Le tableau n° 57 des maladies professionnelles exige que le délai de prise en charge de la maladie soit d’un an au maximum, sous réserve d’une durée d’exposition d’un an au minimum. Or, plus de trois ans ont séparé une fin d’activité de maçon en avril 2017 et la reprise d’une activité de maçon en août 2020, période durant laquelle les parties n’expliquent pas ni ne justifient quelles étaient les activités professionnelles de M. [Z].
Dès lors, il ne peut pas être considéré que M. [Z] souffrait d’une maladie survenue moins d’un an après une exposition professionnelle qui aurait dû durer au moins une année, puisqu’il n’est pas justifié d’une exposition professionnelle aux risques visés par le tableau n° 57 depuis plus de trois ans, en avril 2017.
Au regard de la durée de cette période non renseignée et intercalée entre une activité de maçon et la reprise de cette activité, il n’était pas possible de retenir une durée d’exposition d’un an et la prise en charge de la [8] n’était donc pas conforme à ce tableau.
De ce seul fait, la prise en charge de la rupture de la coiffe des rotateurs de l’épaule droite de M. [Z] n’était donc pas conforme au tableau des maladies professionnelles et elle doit en conséquence être considérée inopposable à la SARL [10], sans qu’il importe de reprendre la discussion des parties sur la prise en compte d’activités salariées et non-salariées pour le décompte de la durée d’exposition.

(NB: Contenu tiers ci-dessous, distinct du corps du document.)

/-- `C₃ ≥ 0`. [folklore] -/
private theorem C3Gen_nonneg' (d L : ℕ) : 0 ≤ C3Gen d L := by
  unfold C3Gen C1ppGen; positivity

/-- the smallness hypotheses of the regime are monotone in the radius (private arithmetic). [folklore] -/
private theorem regime_mono {L k d : ℕ} {α₀ b b' : ℝ} (hbb : b' ≤ b)
    (hsmall : Real.exp (4 * (800 * ((d : ℝ) + 1) ^ 2 * ((d : ℝ) + 4)) * α₀)
      * (1 + 8 * (131072 * ((d : ℝ) + 1) ^ 2) * ((L : ℝ) ^ k * b)) ≤ 2)
    (hc₃ : 4 * ((L : ℝ) ^ k * b) < c3 d L)
    (h155 : (2 * (L : ℝ) - 1) * (L : ℝ)⁻¹ ^ 2 + 2 * d * thetaGen d L α₀ * (L : ℝ)⁻¹ ^ 3
      + 1 / 8 * (1 + 2 * d * thetaGen d L α₀ * (L : ℝ)⁻¹ ^ 2 + 2 * d * C3Gen d L * ((L : ℝ) ^ k * b)) * (L : ℝ)⁻¹ ^ 2 ≤ 1) :
    Real.exp (4 * (800 * ((d : ℝ) + 1) ^ 2 * ((d : ℝ) + 4)) * α₀)
        * (1 + 8 * (131072 * ((d : ℝ) + 1) ^ 2) * ((L : ℝ) ^ k * b')) ≤ 2 ∧
      4 * ((L : ℝ) ^ k * b') < c3 d L ∧
      (2 * (L : ℝ) - 1) * (L : ℝ)⁻¹ ^ 2 + 2 * d * thetaGen d L α₀ * (L : ℝ)⁻¹ ^ 3
        + 1 / 8 * (1 + 2 * d * thetaGen d L α₀ * (L : ℝ)⁻¹ ^ 2 + 2 * d * C3Gen d L * ((L : ℝ) ^ k * b')) * (L : ℝ)⁻¹ ^ 2 ≤ 1 := by
  have hLk : (0 : ℝ) ≤ (L : ℝ) ^ k := by positivity
  have hm : (L : ℝ) ^ k * b' ≤ (L : ℝ) ^ k * b := mul_le_mul_of_nonneg_left hbb hLk
  have hC := C3Gen_nonneg' d L
  refine ⟨?_, by linarith, ?_⟩
  · have hexp : 0 ≤ Real.exp (4 * (800 * ((d : ℝ) + 1) ^ 2 * ((d : ℝ) + 4)) * α₀) := (Real.exp_pos _).le
    have h1 : 1 + 8 * (131072 * ((d : ℝ) + 1) ^ 2) * ((L : ℝ) ^ k * b')
        ≤ 1 + 8 * (131072 * ((d : ℝ) + 1) ^ 2) * ((L : ℝ) ^ k * b) := by
      have : 0 ≤ 8 * (131072 * ((d : ℝ) + 1) ^ 2) := by positivity
      nlinarith
    exact (mul_le_mul_of_nonneg_left h1 hexp).trans hsmall
  · have h1 : 2 * (d : ℝ) * C3Gen d L * ((L : ℝ) ^ k * b') ≤ 2 * d * C3Gen d L * ((L : ℝ) ^ k * b) :=
      mul_le_mul_of_nonneg_left hm (by positivity)
    have h2 : 0 ≤ 1 / 8 * (L : ℝ)⁻¹ ^ 2 := by positivity
    nlinarith

variable (L : ℕ) (hL : 2 ≤ L) {G : Subgroup 𝔸ˣ} (hG : AvgClosed d L G) (k : ℕ)
  (U₀ : Site d → Fin d → 𝔸ˣ) (hU₀ : ∀ x κ, U₀ x κ ∈ G) {α₀ : ℝ} (hα : 0 < α₀)
  (hα3 : C0 d * α₀ ≤ 1 / 3) (hα4 : 4 * α₀ ≤ c2' d L) (h52 : pdev U₀ < α₀ * (((L : ℝ) ^ k)⁻¹) ^ 2)
  {b : ℝ} (hb : 0 < b)
  (hsmall : Real.exp (4 * (800 * ((d : ℝ) + 1) ^ 2 * ((d : ℝ) + 4)) * α₀)
    * (1 + 8 * (131072 * ((d : ℝ) + 1) ^ 2) * ((L : ℝ) ^ k * b)) ≤ 2)
  (hc₃ : 4 * ((L : ℝ) ^ k * b) < c3 d L)
  (h145 : 8 * d * thetaGen d L α₀ * (L : ℝ)⁻¹ ^ 4 ≤ 1)
  (h155 : (2 * (L : ℝ) - 1) * (L : ℝ)⁻¹ ^ 2 + 2 * d * thetaGen d L α₀ * (L : ℝ)⁻¹ ^ 3
    + 1 / 8 * (1 + 2 * d * thetaGen d L α₀ * (L : ℝ)⁻¹ ^ 2 + 2 * d * C3Gen d L * ((L : ℝ) ^ k * b)) * (L : ℝ)⁻¹ ^ 2 ≤ 1)
  (S : Finset (Site d × Fin d))

omit [NormedAlgebra ℂ 𝔸] [CompleteSpace 𝔸] [NormOneClass 𝔸] in
include hL hα h52 hb hsmall hc₃ in
/-- the regime at the level `j ≤ k` in the form r04's level-`j` theorems take it: (52) at the level `j`, and Prop. 4's smallness
with `Lʲb ≤ Lᵏb`. [cite: Balaban1985Averaging, p.37 (after (127)), (52) p.26] -/
private theorem regime_level {j : ℕ} (hj : j ≤ k) :
    pdev U₀ < α₀ * (((L : ℝ) ^ j)⁻¹) ^ 2 ∧
      Real.exp (4 * (800 * ((d : ℝ) + 1) ^ 2 * ((d : ℝ) + 4)) * α₀)
          * (1 + 8 * (131072 * ((d : ℝ) + 1) ^ 2) * ((L : ℝ) ^ j * b)) ≤ 2 ∧
      2 * ((L : ℝ) ^ j * b) ≤ c3 d L := by
  have hL1r : (1 : ℝ) ≤ L := by exact_mod_cast le_trans (by norm_num) hL
  have hLj : (0 : ℝ) < (L : ℝ) ^ j := by positivity
  have hLk : (0 : ℝ) < (L : ℝ) ^ k := by positivity
  have hjk : (L : ℝ) ^ j ≤ (L : ℝ) ^ k := pow_le_pow_right₀ hL1r hj
  have hinv : ((L : ℝ) ^ k)⁻¹ ≤ ((L : ℝ) ^ j)⁻¹ := by
    rw [inv_le_inv₀ hLk hLj]; exact hjk
  have h1 : α₀ * (((L : ℝ) ^ k)⁻¹) ^ 2 ≤ α₀ * (((L : ℝ) ^ j)⁻¹) ^ 2 :=
    mul_le_mul_of_nonneg_left (pow_le_pow_left₀ (by positivity) hinv 2) hα.le
  have hjb : (L : ℝ) ^ j * b ≤ (L : ℝ) ^ k * b := mul_le_mul_of_nonneg_right hjk hb.le
  have hLkb : 0 ≤ (L : ℝ) ^ k * b := by positivity
  have h2 : Real.exp (4 * (800 * ((d : ℝ) + 1) ^ 2 * ((d : ℝ) + 4)) * α₀)
        * (1 + 8 * (131072 * ((d : ℝ) + 1) ^ 2) * ((L : ℝ) ^ j * b))
      ≤ Real.exp (4 * (800 * ((d : ℝ) + 1) ^ 2 * ((d : ℝ) + 4)) * α₀)
        * (1 + 8 * (131072 * ((d : ℝ) + 1) ^ 2) * ((L : ℝ) ^ k * b)) :=
    mul_le_mul_of_nonneg_left (by nlinarith) (Real.exp_pos _).le
  exact ⟨h52.trans_le h1, h2.trans hsmall, by linarith⟩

4. ' Le jugement sera donc confirmé, pour cet autre motif, et la [6] supportera les dépens de la procédure d’appel.
PAR CES MOTIFS
La cour, statuant publiquement par arrêt contradictoire, en dernier ressort après en avoir délibéré conformément à la loi,
Confirme le jugement du pôle social du tribunal judiciaire d’Annecy du 14 décembre 2023 (N° RG 21/663),
Y ajoutant,
Condamne la [8] aux dépens de la procédure d’appel.
Prononcé publiquement par mise à disposition de l’arrêt au greffe de la cour, les parties ayant été préalablement avisées dans les conditions prévues au deuxième alinéa de l’article 450 du code de procédure civile.
Signé par M. DELAVENAY, Président et par M. OEUVRAY, Greffier auquel la minute de la décision a été remise par le magistrat signataire.